LSTM-AE Anomaly Detection
Detecting anomalies in the power grid supply using simple machine learning techniques
Introduction
Power grid fault detection can be framed as an anomaly detection problem, and approached using machine learning techniques. In this notebook, voltage and current time series data from a three-phase power system is analyzed using a Long Short Term Memory Autoencoder (LSTM-AE). The LSTM-AE learns to take an input sequence and reconstruct; the reconstruction error is minimized during this process. When the LSTM-AE is required to reconstruct data outside the training data distribution, reconstruction error increases and signals that the data can be considered anomalous. Here, the LSTM-AE is trained using data from the power grid in a correct state, and the reconstruction scores of the network in various anomalous states are examined. The results are not promising. Anomalous scores are not strongly correlated with the onset of a power grid fault. This is attributed to the simplicity of the LSTM-AE architecture and lack of data. A brief discussion on what can be done to improve results is presented.
import numpy as np
import sklearn as skl
import pandas as pd
import csv
import matplotlib.pyplot as plt
import keras
from keras import layers
from tqdm import tqdm, trange
import tensorflow as tf
from scipy.signal import find_peaks
Data
The data may be downloaded directly from here and placed in the correct location.

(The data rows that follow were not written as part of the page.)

import Summits.NavierStokesRegularity.NavierStokesRegularity.Theorems.ScenarioCensusFarfieldMeter
import HarnessLib

/-!
# LINE «farfield-meter» port, part 2/2: §E the census rows in the (L′)-shape, verdicts, nestings (incl. `row_A2ff0_imp_envelope`), controls; census KEYS `Row_A2ffC` /
# `Row_A2ffP` + `_excluded`, `Row_A2ff0` / `Row_A2ff1` / `Row_A2ffQ` / `Row_A2ffW` (OPEN, pairwise equivalent)

Re-homed for the scenario census (typer seat ns-census-typer-1 g9; the cells A2ffC / A2ffP are MEMBERS OF RECORD «PROVED EMPTY IN KERNEL IN FILES» of block A2
since census v1.94 (critic idea-crit-3 g8 PASS 07:37:30Z — no price; ref ns-census-ref g12 PRE-CHECK ✓ §17.7 item 62; lead-presearch label item 62); this port
makes them TREE-decided): VERBATIM PORT of ns-idea-2 LINE g16-1 «farfield-meter», `pub/ideators/ns-idea-2/lines/farfield-meter/line-farfield-meter.lean` sha16
3f153089dab25607 (410 l., lean check rc 0, 0 sorry), split for the 400-line rule into `ScenarioCensusFarfieldMeter` (§A–§D) → `…FarfieldMeterRows` (§E + census
KEYS).  Lean text VERBATIM in namespace `…Theorems.ScenarioCensus.FarfieldMeter` (the line's `…Lines.FarfieldMeter` re-homed); port edits: `local notation "E3"`
→ `abbrev E3` (typer lint: no notation in port files), `set_option linter.unusedVariables false` dropped (ref §17.7: a port must drop it; the tree builds with 0
warnings), `@[conjecture]` on the OPEN rows `Row_A2ff0` / `Row_A2ff1` / `Row_A2ffQ` / `Row_A2ffW` (typed only).  Statements untouched.

No census VALUE is moved here (the cells become TREE-decided by name; booking is the lead's); NS regularity is NOT proved; (L′) ⟨10661⟩ is untouched; no
summit statement is proved by this file.
-/

-- the summit and its single problem share the name `NavierStokesRegularity` (D-0017 nested layout)
set_option linter.dupNamespace false

noncomputable section

open Set Function Filter
open scoped Topology
open Literature.Analysis.FluidPDE
open Summit.NavierStokesRegularity.NavierStokesRegularity.Theorems
open Summit.NavierStokesRegularity.NavierStokesRegularity.Theorems.SymmetryModuliCountSymmetricLiouville
open Summit.NavierStokesRegularity.NavierStokesRegularity.Theorems.NearExtremalTransiencePerFlow.FilamentSelection
open Summit.NavierStokesRegularity.NavierStokesRegularity.Theorems.SimilarityEnstrophy

namespace Summit.NavierStokesRegularity.NavierStokesRegularity.Theorems.ScenarioCensus.FarfieldMeter

/-! ## E. Census rows in the (L′)-shape -/

/-- `Row_A2ffC` — NONZERO CONSTANT FAR-FIELD LIMIT at one instant: `u(t₀, x) → c ≠ 0` uniformly as `‖x‖ → ∞`.
EXCLUDED (the cell is empty: `farLimit_eq_zero`). -/
def Row_A2ffC : Prop :=
  ∀ (C : ℝ) (u : ℝ → E3 → E3), IsTypeIAncientMild C u →
    (∃ t₀ : ℝ, t₀ < 0 ∧ ∃ c : E3, c ≠ 0 ∧ Decays (fun x => u t₀ x - c)) →
    ∀ t < 0, ∀ x, u t x = 0

/-- `Row_A2ffP` — NONZERO PERIODIC FAR-FIELD PATTERN at one instant: `u(t₀,·)` is asymptotic at infinity to a
pattern `w`, periodic in a direction `e ≠ 0` and not identically zero. EXCLUDED (`pattern_eq_zero`). -/
def Row_A2ffP : Prop :=
  ∀ (C : ℝ) (u : ℝ → E3 → E3), IsTypeIAncientMild C u →
    (∃ t₀ : ℝ, t₀ < 0 ∧ ∃ e : E3, e ≠ 0 ∧ ∃ w : E3 → E3,
      (∀ x, w (x + e) = w x) ∧ (∃ x, w x ≠ 0) ∧ Decays (fun x => u t₀ x - w x)) →
    ∀ t < 0, ∀ x, u t x = 0

/-- `Row_A2ff0` — SILENT FAR FIELD: every slice decays at spatial infinity (no rate). OPEN (the honest cell:
spatially localised Type-I ancient profiles). -/
@[conjecture] def Row_A2ff0 : Prop :=
  ∀ (C : ℝ) (u : ℝ → E3 → E3), IsTypeIAncientMild C u → (∀ t < 0, Decays (u t)) →
    ∀ t < 0, ∀ x, u t x = 0

/-- `Row_A2ff1` — ONE decaying slice. OPEN; `↔ Row_A2ff0` (silence is eternal). -/
@[conjecture] def Row_A2ff1 : Prop :=
  ∀ (C : ℝ) (u : ℝ → E3 → E3), IsTypeIAncientMild C u → (∃ t₀ : ℝ, t₀ < 0 ∧ Decays (u t₀)) →
    ∀ t < 0, ∀ x, u t x = 0

/-- `Row_A2ffQ` — QUIET FAR FIELD: for some `θ < 1`, at every instant the scaled amplitude `√(−t)‖u(t,x)‖` is
`≤ θ` beyond some radius. OPEN; `↔ Row_A2ff0` (the far-field gap). -/
@[conjecture] def Row_A2ffQ : Prop :=
  ∀ (C : ℝ) (u : ℝ → E3 → E3), IsTypeIAncientMild C u → (∃ θ : ℝ, θ < 1 ∧ FarQuiet θ u) →
    ∀ t < 0, ∀ x, u t x = 0

/-- `Row_A2ffW` — ONE slice ASYMPTOTICALLY PERIODIC (pattern periodic in some direction, allowed to vanish).
OPEN; `↔ Row_A2ff1` (patterns are silent). -/
@[conjecture] def Row_A2ffW : Prop :=
  ∀ (C : ℝ) (u : ℝ → E3 → E3), IsTypeIAncientMild C u →
    (∃ t₀ : ℝ, t₀ < 0 ∧ ∃ e : E3, e ≠ 0 ∧ ∃ w : E3 → E3,
      (∀ x, w (x + e) = w x) ∧ Decays (fun x => u t₀ x - w x)) →
    ∀ t < 0, ∀ x, u t x = 0

/-! ### Verdicts -/

/-- `Row_A2ffC` is EXCLUDED: PROVED (vacuously — the far-field limit is `0`). -/
theorem row_A2ffC : Row_A2ffC := by
  intro C u hu ⟨t₀, ht₀, c, hc, ha⟩
  exact absurd (farLimit_eq_zero hu ht₀ ha) hc

/-- `Row_A2ffP` is EXCLUDED: PROVED (the pattern vanishes identically). -/
theorem row_A2ffP : Row_A2ffP := by
  intro C u hu ⟨t₀, ht₀, e, he, w, hw, ⟨x, hx⟩, ha⟩
  exact absurd (pattern_eq_zero hu ht₀ he hw ha x) hx

/-- `Row_A2ff1 ↔ Row_A2ff0`: PROVED (silence is eternal). -/
theorem row_A2ff1_iff_A2ff0 : Row_A2ff1 ↔ Row_A2ff0 := by
  refine ⟨fun h C u hu hd => h C u hu ⟨-1, by norm_num, hd (-1) (by norm_num)⟩, fun h C u hu ⟨t₀, ht₀, hd⟩ => ?_⟩
  exact h C u hu (decays_of_decays_slice hu ht₀ hd)

/-- `Row_A2ffQ ↔ Row_A2ff0`: PROVED (the far-field gap; a silent far field is quiet at level `0`). -/
theorem row_A2ffQ_iff_A2ff0 : Row_A2ffQ ↔ Row_A2ff0 := by
  refine ⟨fun h C u hu hd => h C u hu ⟨1 / 2, by norm_num, fun t ht => ?_⟩,
    fun h C u hu ⟨θ, hθ, hq⟩ => h C u hu (decays_of_farQuiet hu hθ hq)⟩
  have hst : 0 < Real.sqrt (-t) := Real.sqrt_pos.2 (by linarith)
  obtain ⟨R, hR⟩ := hd t ht (1 / 2 / Real.sqrt (-t)) (by positivity)
  refine ⟨R, fun x hx => ?_⟩
  have := hR x hx
  rwa [le_div_iff₀ hst, mul_comm] at this

/-- `Row_A2ffW ↔ Row_A2ff1`: PROVED (an asymptotic periodic pattern vanishes, so the slice decays; a
decaying slice is asymptotic to the zero pattern). -/
theorem row_A2ffW_iff_A2ff1 : Row_A2ffW ↔ Row_A2ff1 := by
  refine ⟨fun h C u hu ⟨t₀, ht₀, hd⟩ => ?_, fun h C u hu ⟨t₀, ht₀, e, he, w, hw, ha⟩ =>
    h C u hu ⟨t₀, ht₀, decays_of_asymptotic_pattern hu ht₀ he hw ha⟩⟩
  exact h C u hu ⟨t₀, ht₀, _, single_ne_zero, fun _ => 0, fun _ => rfl, by simpa using hd⟩

/-- Nesting: `Row_A2ffC` is a sub-cell of `Row_A2ffP` (constants are periodic in every direction). PROVED. -/
theorem row_A2ffP_imp_A2ffC : Row_A2ffP → Row_A2ffC := by
  intro h C u hu ⟨t₀, ht₀, c, hc, ha⟩
  exact h C u hu ⟨t₀, ht₀, _, single_ne_zero, fun _ => c, fun _ => rfl, ⟨0, hc⟩, ha⟩

/-- Nesting to the tree's space–time ENVELOPE class (census A2, `HasTypeIDecay C₀ u`:
`‖u(t,x)‖ ≤ C₀/(‖x‖ + √(−t))`): envelope elements have silent far fields, so `Row_A2ff0` implies the
envelope cell. PROVED. -/
theorem row_A2ff0_imp_envelope (h : Row_A2ff0) :
    ∀ (C C₀ : ℝ) (u : ℝ → E3 → E3), IsTypeIAncientMild C u → HasTypeIDecay C₀ u →
      ∀ t < 0, ∀ x, u t x = 0 := by
  intro C C₀ u hu hdec
  refine h C u hu fun t ht ε hε => ?_
  have hst : 0 < Real.sqrt (-t) := Real.sqrt_pos.2 (by linarith)
  have hC₀ : 0 ≤ C₀ := by
    have h0 := hdec t ht 0
    have : (0 : ℝ) ≤ C₀ / (‖(0 : E3)‖ + Real.sqrt (-t)) := (norm_nonneg _).trans h0
    rw [norm_zero, zero_add] at this
    exact (div_nonneg_iff.1 this).elim (fun h => h.1) fun h => absurd h.2 (not_le.2 hst)
  refine ⟨C₀ / ε, fun x hx => ?_⟩
  have hpos : 0 < ‖x‖ + Real.sqrt (-t) := by positivity
  refine (hdec t ht x).trans ?_
  rw [div_le_iff₀ hpos]
  have h1 : C₀ ≤ ε * ‖x‖ := by rwa [div_le_iff₀' hε] at hx
  nlinarith [hst.le, hε.le]

/-- Every row follows from (L′) (`TypeIAncientLiouville` over the class, bridge
`isTypeIAncientMild_iff`). PROVED. -/
theorem rows_of_L' (hL : ∀ (C : ℝ) (u : ℝ → E3 → E3), IsTypeIAncientMild C u → ∀ t < 0, ∀ x, u t x = 0) :
    Row_A2ffC ∧ Row_A2ffP ∧ Row_A2ff0 ∧ Row_A2ff1 ∧ Row_A2ffQ ∧ Row_A2ffW :=
  ⟨fun C u hu _ => hL C u hu, fun C u hu _ => hL C u hu, fun C u hu _ => hL C u hu,
    fun C u hu _ => hL C u hu, fun C u hu _ => hL C u hu, fun C u hu _ => hL C u hu⟩

/-- Bridge to the rung (L′) BY NAME: `Theses.SymmetryModuliCount.TypeIAncientLiouville` ⟨stmt-10661⟩
implies every row. PROVED. -/
theorem rows_of_rung (hL : Theses.SymmetryModuliCount.TypeIAncientLiouville) :
    Row_A2ffC ∧ Row_A2ffP ∧ Row_A2ff0 ∧ Row_A2ff1 ∧ Row_A2ffQ ∧ Row_A2ffW :=
  rows_of_L' fun C u hu => hL C u (isTypeIAncientMild_iff.1 hu)

/-! ### Controls (the class is load-bearing; the predicates are not vacuous) -/

/-- Control: the zero field has a silent far field. -/
theorem control_decays_zero : ∀ t : ℝ, t < 0 → Decays ((0 : ℝ → E3 → E3) t) :=
  fun t _ ε hε => ⟨0, fun x _ => by simpa using hε.le⟩

/-- Control: a nonzero constant field does NOT decay (so `Decays` is a genuine restriction; constants are
excluded from `A_C` only by the class, `eq_zero_of_const_slice`). -/
theorem control_const_not_decays {c : E3} (hc : c ≠ 0) : ¬ Decays (fun _ : E3 => c) := by
  intro h
  have hc' : 0 < ‖c‖ := norm_pos_iff.2 hc
  obtain ⟨R, hR⟩ := h (‖c‖ / 2) (by positivity)
  obtain ⟨x, hx⟩ : ∃ x : E3, R ≤ ‖x‖ := by
    obtain ⟨n, hn⟩ := exists_nat_ge R
    refine ⟨(n : ℝ) • EuclideanSpace.single 0 1, ?_⟩
    simpa [norm_smul] using hn
  have := hR x hx
  linarith

end Summit.NavierStokesRegularity.NavierStokesRegularity.Theorems.ScenarioCensus.FarfieldMeter

namespace Summit.NavierStokesRegularity.NavierStokesRegularity.Theorems.ScenarioCensus

/-! ## Census KEYS (ns `…Theorems.ScenarioCensus`): instrument FARFIELD METER (block A2) — TREE-decided (empty) cells A2ffC / A2ffP, OPEN rows A2ff0 ⇔ A2ff1 ⇔ A2ffQ ⇔ A2ffW -/

/-- **Cell A2ffC** (NONZERO CONSTANT FAR-FIELD LIMIT at one instant ⇒ `u ≡ 0`; the cell is EMPTY: the limit is `0`): `:= FarfieldMeter.Row_A2ffC`. DECIDED. -/
def Row_A2ffC : Prop := FarfieldMeter.Row_A2ffC
/-- A2ffC is EXCLUDED (decided in the tree): `FarfieldMeter.row_A2ffC`. -/
theorem row_A2ffC_excluded : Row_A2ffC := FarfieldMeter.row_A2ffC

/-- **Cell A2ffP** (NONZERO PERIODIC FAR-FIELD PATTERN at one instant ⇒ `u ≡ 0`; the pattern vanishes): `:= FarfieldMeter.Row_A2ffP`. DECIDED. -/
def Row_A2ffP : Prop := FarfieldMeter.Row_A2ffP
/-- A2ffP is EXCLUDED (decided in the tree): `FarfieldMeter.row_A2ffP`. -/
theorem row_A2ffP_excluded : Row_A2ffP := FarfieldMeter.row_A2ffP

/-- **Row A2ff0** (SILENT FAR FIELD: every slice decays at spatial infinity, no rate) — typed only: `:= FarfieldMeter.Row_A2ff0`. OPEN (no witness, no proof). -/
@[conjecture] def Row_A2ff0 : Prop := FarfieldMeter.Row_A2ff0

/-- **Row A2ff1** (ONE decaying slice; `↔ Row_A2ff0`) — typed only: `:= FarfieldMeter.Row_A2ff1`. OPEN. -/
@[conjecture] def Row_A2ff1 : Prop := FarfieldMeter.Row_A2ff1

/-- **Row A2ffQ** (QUIET FAR FIELD at some level `θ < 1`; `↔ Row_A2ff0`) — typed only: `:= FarfieldMeter.Row_A2ffQ`. OPEN. -/
@[conjecture] def Row_A2ffQ : Prop := FarfieldMeter.Row_A2ffQ

/-- **Row A2ffW** (ONE asymptotically periodic slice, pattern may vanish; `↔ Row_A2ff1`) — typed only: `:= FarfieldMeter.Row_A2ffW`. OPEN. -/
@[conjecture] def Row_A2ffW : Prop := FarfieldMeter.Row_A2ffW

/-- Lattice edges at key level: A2ffP → A2ffC (`FarfieldMeter.row_A2ffP_imp_A2ffC`); A2ff1 ↔ A2ff0, A2ffQ ↔ A2ff0, A2ffW ↔ A2ff1 (`…_iff_…`). -/
theorem row_A2ffC_of_row_A2ffP : Row_A2ffP → Row_A2ffC := FarfieldMeter.row_A2ffP_imp_A2ffC
/-- See `row_A2ffC_of_row_A2ffP`. -/
theorem row_A2ff0_of_row_A2ff1 : Row_A2ff1 → Row_A2ff0 := FarfieldMeter.row_A2ff1_iff_A2ff0.1
/-- See `row_A2ffC_of_row_A2ffP`. -/
theorem row_A2ff1_of_row_A2ff0 : Row_A2ff0 → Row_A2ff1 := FarfieldMeter.row_A2ff1_iff_A2ff0.2
/-- See `row_A2ffC_of_row_A2ffP`. -/
theorem row_A2ff0_of_row_A2ffQ : Row_A2ffQ → Row_A2ff0 := FarfieldMeter.row_A2ffQ_iff_A2ff0.1
/-- See `row_A2ffC_of_row_A2ffP`. -/
theorem row_A2ffQ_of_row_A2ff0 : Row_A2ff0 → Row_A2ffQ := FarfieldMeter.row_A2ffQ_iff_A2ff0.2
/-- See `row_A2ffC_of_row_A2ffP`. -/
theorem row_A2ff1_of_row_A2ffW : Row_A2ffW → Row_A2ff1 := FarfieldMeter.row_A2ffW_iff_A2ff1.1
/-- See `row_A2ffC_of_row_A2ffP`. -/
theorem row_A2ffW_of_row_A2ff1 : Row_A2ff1 → Row_A2ffW := FarfieldMeter.row_A2ffW_iff_A2ff1.2

end Summit.NavierStokesRegularity.NavierStokesRegularity.Theorems.ScenarioCensus

end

From the original data authors:
We have modeled a power system in MATLAB to simulate fault analysis. The power system consists of 4 generators of 11 × 10^3 V, each pair located at each end of the transmission line. Transformers are present in between to simulate and study the various faults at the midpoint of the transmission line.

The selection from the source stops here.